/-
Literature anchor (engines lane eng-sdp-1, idle-priority Lean literature lane).
Source: V. Berinde, *Iterative Approximation of Fixed Points*, Lecture Notes in Mathematics 1912,
Springer 2007, Chapter 7 §7.1 (stability of fixed point iteration procedures: Definition 7.1,
condition (4), Theorems 7.1 and 7.2), §7.2 (approximate sequences and weak stability:
Definitions 7.3, 7.4, Remark 1), Example 7.2) and Chapter 1 Lemma 1.6 (i).  [cite: Berinde2007]
-/
import Mathlib
import HarnessLib
import Literature.Analysis.Convex.AlmostContractions

/-!
# Stability of fixed point iteration procedures (Berinde 2007, Ch. 7 §7.1–§7.2)

A fixed point iteration procedure `x_{n+1} = f(T, x_n)` ((1); the `n`-th step may carry its own
parameters, so we model it as `F : ℕ → X → X`, `x_{n+1} = F n x_n`) is **`T`-stable** at the fixed
point `p` (Harder–Hicks; Definition 7.1) if for every sequence `(y_n)` in `X`, with
`ε_n = d(y_{n+1}, F n y_n)` ((2)),

  `ε_n → 0  ⟺  y_n → p`   ((3)).

Main results formalised:

* `tendsto_zero_of_succ_le_mul_add` — **Lemma 1.6 (i)**: `0 ≤ a_{n+1} ≤ q a_n + b_n`, `0 ≤ q < 1`,
  `b_n → 0` ⟹ `a_n → 0`;
* `picard_isTStable` — **Theorem 7.1**: in a metric space, if `T` satisfies (4)
  `d(Tx, Ty) ≤ a d(x, y) + L d(x, Tx)` (`a ∈ [0,1)`, `L ≥ 0`; this is the tree's
  `AlmostContractions.BerindeUniquenessCondition T a L`, condition (42) of Ch. 2) and has a fixed
  point `x*`, then the Picard iteration converges to `x*` (`tendsto_picard_of_cond4`, by name from
  `BerindeUniquenessCondition.tendsto_iterate_fixedPoint`) and is `T`-stable;
* `ishikawa_isTStable` — **Theorem 7.2**: in a normed space, under (4), the Ishikawa iteration
  `x_{n+1} = (1 − α_n) x_n + α_n T((1 − β_n) x_n + β_n T x_n)` with `α_n, β_n ∈ [0,1]`,
  `0 < α ≤ α_n`, converges to `x*` (`tendsto_ishikawa_of_cond4`) and is `T`-stable, via the estimate
  `‖y_{n+1} − x*‖ ≤ [1 − α(1 − a)] ‖y_n − x*‖ + ε_n` (`norm_succ_sub_le_of_cond4`);
* `IsApproximateSeq`, `IsWeaklyTStable`, `IsTStable.isWeaklyTStable` — Definitions 7.3, 7.4 and
  Remark 1) of §7.2 (stable ⟹ weakly stable);
* `example72_not_isWeaklyTStable`, `example72_not_isTStable` — **Example 7.2**: for
  `T x = 1/2 (x ≤ 1/2), T x = 0 (x > 1/2)` the Picard iteration (constant `1/2` from the second
  step on) is not weakly `T`-stable, hence not `T`-stable (explicit approximate sequence
  `y_{2m} = 1/2 + 1/(2m+2)`, `y_{2m+1} = 0`);
* `example73_not_isTStable` — the map of **Example 7.3**, `T x = 0 (x ≤ 1/2), T x = 1/2 (x > 1/2)`:
  the Picard iteration converges to `0` but is not `T`-stable ("as known, the Picard iteration is
  not T-stable"; witness `y_n = 1/2 + 1/(n+2)`);
* `neg_not_isTStable` — Remark 3) of §7.1 in its simplest instance: for the nonexpansive map
  `T x = −x` of `ℝ` (unique fixed point `0`) the Picard iteration is not `T`-stable
  (`y_n = (−1)^n` has `ε_n = 0`).

Conventions / declared deviations: indices from `0`; Definition 7.1 is stated as the bare
equivalence (3) for all sequences `y` (the convergence of the unperturbed iteration, presupposed in
the book, is proved separately in Theorems 7.1/7.2); the maps of Examples 7.2/7.3 are extended to all
of `ℝ` by the same formulas; Lemma 1.6 (ii) (summable version) is not needed here and not included.
-/

namespace Literature.Analysis.Convex.IterationStability

open Filter Topology Set Function
open Literature.Analysis.Convex.AlmostContractions

/-! ## Lemma 1.6 (i) -/

/-- **Lemma 1.6 (i).** If `a_n, b_n ≥ 0`, `0 ≤ q < 1`, `a_{n+1} ≤ q a_n + b_n` for all `n` and
`b_n → 0`, then `a_n → 0`. [cite: Berinde2007, Ch. 1 §1.3, Lemma 1.6 (i)] -/
theorem tendsto_zero_of_succ_le_mul_add {a b : ℕ → ℝ} {q : ℝ} (ha : ∀ n, 0 ≤ a n) (hq0 : 0 ≤ q)
    (hq1 : q < 1) (h : ∀ n, a (n + 1) ≤ q * a n + b n) (hb : Tendsto b atTop (𝓝 0)) :
    Tendsto a atTop (𝓝 0) := by
  rw [Metric.tendsto_atTop]
  intro ε hε
  have hε' : 0 < ε * (1 - q) / 2 := by
    have : 0 < 1 - q := sub_pos.2 hq1
    positivity
  obtain ⟨N, hN⟩ := Metric.tendsto_atTop.1 hb _ hε'
  -- `a (N + m) ≤ q^m a N + ε/2`
  have key : ∀ m, a (N + m) ≤ q ^ m * a N + ε / 2 := by
    intro m
    induction m with
    | zero => simp; linarith
    | succ m ih =>
      have hbm : b (N + m) ≤ ε * (1 - q) / 2 := by
        have := hN (N + m) (Nat.le_add_right N m)
        rw [Real.dist_0_eq_abs] at this
        exact (le_abs_self _).trans this.le
      calc a (N + (m + 1)) = a (N + m + 1) := by rw [Nat.add_assoc]
        _ ≤ q * a (N + m) + b (N + m) := h (N + m)
        _ ≤ q * (q ^ m * a N + ε / 2) + ε * (1 - q) / 2 := by
            gcongr
        _ = q ^ (m + 1) * a N + ε / 2 + (-(ε * (1 - q) / 2) * 0 + 0) := by ring
        _ = q ^ (m + 1) * a N + ε / 2 := by ring
  -- `q^m a N → 0`
  have hpow : Tendsto (fun m => q ^ m * a N) atTop (𝓝 0) := by
    rw [← zero_mul (a N)]
    exact (tendsto_pow_atTop_nhds_zero_of_lt_one hq0 hq1).mul tendsto_const_nhds
  obtain ⟨M, hM⟩ := Metric.tendsto_atTop.1 hpow (ε / 2) (by positivity)
  refine ⟨N + M, fun n hn => ?_⟩
  obtain ⟨m, rfl⟩ : ∃ m, n = N + m := ⟨n - N, by omega⟩
  have hm : M ≤ m := by omega
  have h1 := hM m hm
  rw [Real.dist_0_eq_abs, abs_lt] at h1
  rw [Real.dist_0_eq_abs, abs_of_nonneg (ha _)]
  linarith [key m, h1.2]

/-! ## Definition 7.1: `T`-stability of an iteration procedure -/

variable {X : Type*} [MetricSpace X]

/-- **Definition 7.1 (Harder–Hicks).** The iteration procedure `x_{n+1} = F n x_n` (`F n = f(T, ·)`
with the parameters of the `n`-th step) is `T`-**stable** at `p` if for every sequence `y` in `X`,
`ε_n = d(y_{n+1}, F n y_n) → 0 ⟺ y_n → p`. [cite: Berinde2007, Ch. 7 §7.1, Def. 7.1 (2)–(3)] -/
def IsTStable (F : ℕ → X → X) (p : X) : Prop :=
  ∀ y : ℕ → X, Tendsto (fun n => dist (y (n + 1)) (F n (y n))) atTop (𝓝 0) ↔ Tendsto y atTop (𝓝 p)

/-! ## Theorem 7.1: the Picard iteration under condition (4) -/

section Picard

variable {T : X → X} {a L : ℝ} {p : X}

/-- Condition (4) `d(Tx, Ty) ≤ a d(x, y) + L d(x, Tx)` with `x := x*` a fixed point gives
`d(T y, x*) ≤ a d(y, x*)`. [cite: Berinde2007, Ch. 7 §7.1, Thm. 7.1 (proof)] -/
theorem dist_apply_fixedPoint_le_of_cond4 (h4 : BerindeUniquenessCondition T a L) (hp : T p = p)
    (y : X) : dist (T y) p ≤ a * dist y p := by
  have h1 := h4.dist_le p y
  rw [hp, dist_self, mul_zero, add_zero, dist_comm p (T y), dist_comm p y] at h1
  exact h1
· · ·
* WORK INSTRUCTIONS *
Reproduce the lines above, beginning at the line with "open Filter Topology Set Function" and stopping after the line with "exact (tendsto_pow_atTop_nhds_zero_of_lt_one hq0", exactly as they are.

* SOLUTION FOR THIS TASK *
open Filter Topology Set Function
open Literature.Analysis.Convex.AlmostContractions

/-! ## Lemma 1.6 (i) -/

/-- **Lemma 1.6 (i).** If `a_n, b_n ≥ 0`, `0 ≤ q < 1`, `a_{n+1} ≤ q a_n + b_n` for all `n` and
`b_n → 0`, then `a_n → 0`. [cite: Berinde2007, Ch. 1 §1.3, Lemma 1.6 (i)] -/
theorem tendsto_zero_of_succ_le_mul_add {a b : ℕ → ℝ} {q : ℝ} (ha : ∀ n, 0 ≤ a n) (hq0 : 0 ≤ q)
    (hq1 : q < 1) (h : ∀ n, a (n + 1) ≤ q * a n + b n) (hb : Tendsto b atTop (𝓝 0)) :
    Tendsto a atTop (𝓝 0) := by
  rw [Metric.tendsto_atTop]
  intro ε hε
  have hε' : 0 < ε * (1 - q) / 2 := by
    have : 0 < 1 - q := sub_pos.2 hq1
    positivity
  obtain ⟨N, hN⟩ := Metric.tendsto_atTop.1 hb _ hε'
  -- `a (N + m) ≤ q^m a N + ε/2`
  have key : ∀ m, a (N + m) ≤ q ^ m * a N + ε / 2 := by
    intro m
    induction m with
    | zero => simp; linarith
    | succ m ih =>
      have hbm : b (N + m) ≤ ε * (1 - q) / 2 := by
        have := hN (N + m) (Nat.le_add_right N m)
        rw [Real.dist_0_eq_abs] at this
        exact (le_abs_self _).trans this.le
      calc a (N + (m + 1)) = a (N + m + 1) := by rw [Nat.add_assoc]
        _ ≤ q * a (N + m) + b (N + m) := h (N + m)
        _ ≤ q * (q ^ m * a N + ε / 2) + ε * (1 - q) / 2 := by
            gcongr
        _ = q ^ (m + 1) * a N + ε / 2 + (-(ε * (1 - q) / 2) * 0 + 0) := by ring
        _ = q ^ (m + 1) * a N + ε / 2 := by ring
  -- `q^m a N → 0`
  have hpow : Tendsto (fun m => q ^ m * a N) atTop (𝓝 0) := by
    rw [← zero_mul (a N)]
    exact (tendsto_pow_atTop_nhds_zero_of_lt_one hq0 hq1).mul tendsto_const_nhds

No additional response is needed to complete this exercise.